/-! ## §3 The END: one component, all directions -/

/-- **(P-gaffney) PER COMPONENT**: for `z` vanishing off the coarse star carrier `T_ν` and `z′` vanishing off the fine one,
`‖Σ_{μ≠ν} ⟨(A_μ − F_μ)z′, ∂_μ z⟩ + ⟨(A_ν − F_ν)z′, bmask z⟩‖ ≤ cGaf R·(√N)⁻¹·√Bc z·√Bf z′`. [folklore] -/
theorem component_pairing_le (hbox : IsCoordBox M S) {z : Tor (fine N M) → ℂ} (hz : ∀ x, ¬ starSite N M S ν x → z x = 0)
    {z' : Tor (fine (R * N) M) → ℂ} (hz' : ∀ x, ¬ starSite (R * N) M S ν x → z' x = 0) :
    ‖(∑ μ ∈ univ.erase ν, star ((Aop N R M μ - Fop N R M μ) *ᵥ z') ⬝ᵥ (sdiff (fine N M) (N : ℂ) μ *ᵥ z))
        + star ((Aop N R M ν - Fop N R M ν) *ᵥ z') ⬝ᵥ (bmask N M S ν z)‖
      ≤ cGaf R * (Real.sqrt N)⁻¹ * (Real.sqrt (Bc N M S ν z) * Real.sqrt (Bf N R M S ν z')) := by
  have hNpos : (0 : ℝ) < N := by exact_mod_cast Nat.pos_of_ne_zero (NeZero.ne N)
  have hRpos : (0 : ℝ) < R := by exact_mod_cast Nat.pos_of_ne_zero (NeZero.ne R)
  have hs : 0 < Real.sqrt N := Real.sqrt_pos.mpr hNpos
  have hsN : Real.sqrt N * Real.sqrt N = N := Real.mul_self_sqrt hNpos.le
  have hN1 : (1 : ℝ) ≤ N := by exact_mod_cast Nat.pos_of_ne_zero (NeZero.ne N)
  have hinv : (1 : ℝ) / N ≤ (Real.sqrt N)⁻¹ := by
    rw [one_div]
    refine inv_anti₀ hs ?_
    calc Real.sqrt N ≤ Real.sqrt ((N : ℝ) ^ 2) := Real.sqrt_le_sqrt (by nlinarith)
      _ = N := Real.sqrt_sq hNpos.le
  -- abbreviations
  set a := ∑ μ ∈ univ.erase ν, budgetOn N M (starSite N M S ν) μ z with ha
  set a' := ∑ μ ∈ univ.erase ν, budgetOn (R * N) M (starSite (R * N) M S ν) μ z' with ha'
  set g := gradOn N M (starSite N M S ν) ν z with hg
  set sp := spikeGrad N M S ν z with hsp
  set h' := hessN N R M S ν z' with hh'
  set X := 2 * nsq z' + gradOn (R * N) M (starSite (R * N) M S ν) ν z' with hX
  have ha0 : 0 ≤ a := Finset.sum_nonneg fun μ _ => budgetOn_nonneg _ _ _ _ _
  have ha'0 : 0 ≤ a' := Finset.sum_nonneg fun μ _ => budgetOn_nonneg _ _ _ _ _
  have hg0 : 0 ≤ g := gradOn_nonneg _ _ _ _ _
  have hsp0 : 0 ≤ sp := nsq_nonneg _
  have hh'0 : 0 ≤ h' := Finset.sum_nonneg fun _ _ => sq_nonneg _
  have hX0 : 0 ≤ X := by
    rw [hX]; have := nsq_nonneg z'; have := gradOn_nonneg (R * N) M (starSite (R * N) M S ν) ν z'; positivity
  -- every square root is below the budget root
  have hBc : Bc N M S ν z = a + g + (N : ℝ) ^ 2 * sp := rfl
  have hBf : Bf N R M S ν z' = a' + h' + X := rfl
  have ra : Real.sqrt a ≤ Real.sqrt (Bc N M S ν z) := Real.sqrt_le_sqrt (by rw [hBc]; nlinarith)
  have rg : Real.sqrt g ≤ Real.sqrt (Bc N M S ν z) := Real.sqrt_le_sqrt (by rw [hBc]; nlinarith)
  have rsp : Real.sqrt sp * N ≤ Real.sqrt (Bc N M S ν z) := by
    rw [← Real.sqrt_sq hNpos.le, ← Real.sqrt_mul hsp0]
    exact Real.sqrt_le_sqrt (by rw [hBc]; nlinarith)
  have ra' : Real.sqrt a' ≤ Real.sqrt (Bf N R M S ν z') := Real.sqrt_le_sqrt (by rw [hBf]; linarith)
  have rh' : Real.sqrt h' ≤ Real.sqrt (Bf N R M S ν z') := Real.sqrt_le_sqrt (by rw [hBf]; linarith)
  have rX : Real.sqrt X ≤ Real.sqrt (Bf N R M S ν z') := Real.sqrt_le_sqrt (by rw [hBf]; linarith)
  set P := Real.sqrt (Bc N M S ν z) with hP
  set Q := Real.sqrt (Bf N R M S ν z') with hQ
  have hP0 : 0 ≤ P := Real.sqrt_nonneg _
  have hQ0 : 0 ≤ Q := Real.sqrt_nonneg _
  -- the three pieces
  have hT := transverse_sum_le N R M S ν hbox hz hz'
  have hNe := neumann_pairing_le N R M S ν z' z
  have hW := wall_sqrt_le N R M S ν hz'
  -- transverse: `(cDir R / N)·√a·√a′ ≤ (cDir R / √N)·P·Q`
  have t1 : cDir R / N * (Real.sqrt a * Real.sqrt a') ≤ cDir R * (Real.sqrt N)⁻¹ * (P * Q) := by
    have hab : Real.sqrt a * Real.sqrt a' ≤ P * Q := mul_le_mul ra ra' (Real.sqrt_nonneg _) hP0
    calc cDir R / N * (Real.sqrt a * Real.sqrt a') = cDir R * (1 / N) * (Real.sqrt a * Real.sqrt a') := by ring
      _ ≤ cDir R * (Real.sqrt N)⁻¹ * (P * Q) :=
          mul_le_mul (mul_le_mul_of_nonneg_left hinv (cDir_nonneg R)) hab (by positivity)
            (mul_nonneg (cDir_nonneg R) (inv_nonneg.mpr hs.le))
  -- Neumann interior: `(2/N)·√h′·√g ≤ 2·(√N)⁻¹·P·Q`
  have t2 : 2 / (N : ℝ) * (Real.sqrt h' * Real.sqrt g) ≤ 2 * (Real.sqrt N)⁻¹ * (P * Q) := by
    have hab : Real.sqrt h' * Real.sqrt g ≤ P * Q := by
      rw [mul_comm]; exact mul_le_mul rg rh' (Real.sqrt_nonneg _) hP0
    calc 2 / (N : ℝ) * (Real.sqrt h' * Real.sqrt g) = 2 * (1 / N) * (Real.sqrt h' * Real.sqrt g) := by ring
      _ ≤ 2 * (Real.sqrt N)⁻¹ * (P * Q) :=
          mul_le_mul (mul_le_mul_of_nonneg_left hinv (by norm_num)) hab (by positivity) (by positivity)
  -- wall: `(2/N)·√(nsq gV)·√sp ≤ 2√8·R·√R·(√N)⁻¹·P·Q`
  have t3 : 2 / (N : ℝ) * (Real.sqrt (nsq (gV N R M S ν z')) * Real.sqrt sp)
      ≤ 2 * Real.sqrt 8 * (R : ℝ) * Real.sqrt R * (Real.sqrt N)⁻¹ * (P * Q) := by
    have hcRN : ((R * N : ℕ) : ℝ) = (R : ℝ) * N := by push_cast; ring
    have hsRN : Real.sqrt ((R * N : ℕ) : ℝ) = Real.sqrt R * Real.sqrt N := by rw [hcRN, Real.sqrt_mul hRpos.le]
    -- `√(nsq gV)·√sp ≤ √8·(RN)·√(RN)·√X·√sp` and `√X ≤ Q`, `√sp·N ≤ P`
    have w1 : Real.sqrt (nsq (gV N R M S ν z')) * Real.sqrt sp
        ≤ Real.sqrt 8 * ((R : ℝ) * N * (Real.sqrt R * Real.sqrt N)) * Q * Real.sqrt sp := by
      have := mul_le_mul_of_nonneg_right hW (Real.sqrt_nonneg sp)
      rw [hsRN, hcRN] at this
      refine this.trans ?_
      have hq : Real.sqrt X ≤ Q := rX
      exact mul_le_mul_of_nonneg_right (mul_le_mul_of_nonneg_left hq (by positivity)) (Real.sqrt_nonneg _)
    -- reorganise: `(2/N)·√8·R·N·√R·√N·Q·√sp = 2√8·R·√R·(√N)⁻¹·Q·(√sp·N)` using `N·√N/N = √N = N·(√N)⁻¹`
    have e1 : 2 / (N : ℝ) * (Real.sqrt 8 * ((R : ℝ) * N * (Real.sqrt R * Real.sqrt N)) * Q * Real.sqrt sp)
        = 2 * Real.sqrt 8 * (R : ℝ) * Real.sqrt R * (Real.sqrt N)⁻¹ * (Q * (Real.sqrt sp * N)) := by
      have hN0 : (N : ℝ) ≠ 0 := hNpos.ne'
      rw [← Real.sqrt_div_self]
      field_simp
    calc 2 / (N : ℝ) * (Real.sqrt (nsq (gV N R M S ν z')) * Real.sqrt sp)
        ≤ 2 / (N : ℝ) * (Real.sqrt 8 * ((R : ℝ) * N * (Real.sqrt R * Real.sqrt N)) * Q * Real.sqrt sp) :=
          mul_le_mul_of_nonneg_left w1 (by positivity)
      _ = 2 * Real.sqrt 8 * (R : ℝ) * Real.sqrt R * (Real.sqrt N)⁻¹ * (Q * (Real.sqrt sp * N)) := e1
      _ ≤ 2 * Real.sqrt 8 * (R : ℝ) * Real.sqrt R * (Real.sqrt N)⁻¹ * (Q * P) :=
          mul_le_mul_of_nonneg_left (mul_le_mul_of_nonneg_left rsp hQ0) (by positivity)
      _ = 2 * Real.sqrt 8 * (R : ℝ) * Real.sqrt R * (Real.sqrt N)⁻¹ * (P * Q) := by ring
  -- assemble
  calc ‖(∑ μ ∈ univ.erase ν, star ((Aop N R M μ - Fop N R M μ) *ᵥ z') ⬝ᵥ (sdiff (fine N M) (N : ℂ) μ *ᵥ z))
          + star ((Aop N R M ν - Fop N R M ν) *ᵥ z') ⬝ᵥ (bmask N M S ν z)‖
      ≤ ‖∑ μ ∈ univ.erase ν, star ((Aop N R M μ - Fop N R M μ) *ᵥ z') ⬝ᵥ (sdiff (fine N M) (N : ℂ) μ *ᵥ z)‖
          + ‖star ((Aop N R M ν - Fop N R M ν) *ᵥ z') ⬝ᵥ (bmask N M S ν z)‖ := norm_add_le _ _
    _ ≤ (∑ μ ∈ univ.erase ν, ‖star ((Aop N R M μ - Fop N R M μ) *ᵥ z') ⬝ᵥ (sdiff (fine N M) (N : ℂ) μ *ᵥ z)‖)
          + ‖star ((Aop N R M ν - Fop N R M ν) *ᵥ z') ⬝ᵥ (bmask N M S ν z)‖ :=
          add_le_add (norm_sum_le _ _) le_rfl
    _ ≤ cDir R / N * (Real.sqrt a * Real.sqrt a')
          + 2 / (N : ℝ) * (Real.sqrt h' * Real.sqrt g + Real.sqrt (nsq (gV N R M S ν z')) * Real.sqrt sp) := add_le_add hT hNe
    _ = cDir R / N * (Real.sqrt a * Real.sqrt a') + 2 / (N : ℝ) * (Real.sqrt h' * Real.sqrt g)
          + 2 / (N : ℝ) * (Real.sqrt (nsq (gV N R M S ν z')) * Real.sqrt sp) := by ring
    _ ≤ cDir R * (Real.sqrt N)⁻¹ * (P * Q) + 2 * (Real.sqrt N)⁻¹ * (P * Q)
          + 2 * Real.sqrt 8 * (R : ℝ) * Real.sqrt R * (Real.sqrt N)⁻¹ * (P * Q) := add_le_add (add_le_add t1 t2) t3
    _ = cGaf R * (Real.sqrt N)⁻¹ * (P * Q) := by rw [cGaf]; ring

########################################

== INSTRUCTIONS TO FOLLOW ==
In the listing above, find the line with "have hT := transverse_sum_le" and the line with "have e1 : 2". Output those two lines and every line between them, exactly as written.

== PROBLEM SOLUTION ==
  have hT := transverse_sum_le N R M S ν hbox hz hz'
  have hNe := neumann_pairing_le N R M S ν z' z
  have hW := wall_sqrt_le N R M S ν hz'
  -- transverse: `(cDir R / N)·√a·√a′ ≤ (cDir R / √N)·P·Q`
  have t1 : cDir R / N * (Real.sqrt a * Real.sqrt a') ≤ cDir R * (Real.sqrt N)⁻¹ * (P * Q) := by
    have hab : Real.sqrt a * Real.sqrt a' ≤ P * Q := mul_le_mul ra ra' (Real.sqrt_nonneg _) hP0
    calc cDir R / N * (Real.sqrt a * Real.sqrt a') = cDir R * (1 / N) * (Real.sqrt a * Real.sqrt a') := by ring
      _ ≤ cDir R * (Real.sqrt N)⁻¹ * (P * Q) :=
          mul_le_mul (mul_le_mul_of_nonneg_left hinv (cDir_nonneg R)) hab (by positivity)
            (mul_nonneg (cDir_nonneg R) (inv_nonneg.mpr hs.le))
  -- Neumann interior: `(2/N)·√h′·√g ≤ 2·(√N)⁻¹·P·Q`
  have t2 : 2 / (N : ℝ) * (Real.sqrt h' * Real.sqrt g) ≤ 2 * (Real.sqrt N)⁻¹ * (P * Q) := by
    have hab : Real.sqrt h' * Real.sqrt g ≤ P * Q := by
      rw [mul_comm]; exact mul_le_mul rg rh' (Real.sqrt_nonneg _) hP0
    calc 2 / (N : ℝ) * (Real.sqrt h' * Real.sqrt g) = 2 * (1 / N) * (Real.sqrt h' * Real.sqrt g) := by ring
      _ ≤ 2 * (Real.sqrt N)⁻¹ * (P * Q) :=
          mul_le_mul (mul_le_mul_of_nonneg_left hinv (by norm_num)) hab (by positivity) (by positivity)
  -- wall: `(2/N)·√(nsq gV)·√sp ≤ 2√8·R·√R·(√N)⁻¹·P·Q`
  have t3 : 2 / (N : ℝ) * (Real.sqrt (nsq (gV N R M S ν z')) * Real.sqrt sp)
      ≤ 2 * Real.sqrt 8 * (R : ℝ) * Real.sqrt R * (Real.sqrt N)⁻¹ * (P * Q) := by
    have hcRN : ((R * N : ℕ) : ℝ) = (R : ℝ) * N := by push_cast; ring
    have hsRN : Real.sqrt ((R * N : ℕ) : ℝ) = Real.sqrt R * Real.sqrt N := by rw [hcRN, Real.sqrt_mul hRpos.le]
    -- `√(nsq gV)·√sp ≤ √8·(RN)·√(RN)·√X·√sp` and `√X ≤ Q`, `√sp·N ≤ P`
    have w1 : Real.sqrt (nsq (gV N R M S ν z')) * Real.sqrt sp
        ≤ Real.sqrt 8 * ((R : ℝ) * N * (Real.sqrt R * Real.sqrt N)) * Q * Real.sqrt sp := by
      have := mul_le_mul_of_nonneg_right hW (Real.sqrt_nonneg sp)
      rw [hsRN, hcRN] at this
      refine this.trans ?_
      have hq : Real.sqrt X ≤ Q := rX
      exact mul_le_mul_of_nonneg_right (mul_le_mul_of_nonneg_left hq (by positivity)) (Real.sqrt_nonneg _)
    -- reorganise: `(2/N)·√8·R·N·√R·√N·Q·√sp = 2√8·R·√R·(√N)⁻¹·Q·(√sp·N)` using `N·√N/N = √N = N·(√N)⁻¹`
    have e1 : 2 / (N : ℝ) * (Real.sqrt 8 * ((R : ℝ) * N * (Real.sqrt R * Real.sqrt N)) * Q * Real.sqrt sp)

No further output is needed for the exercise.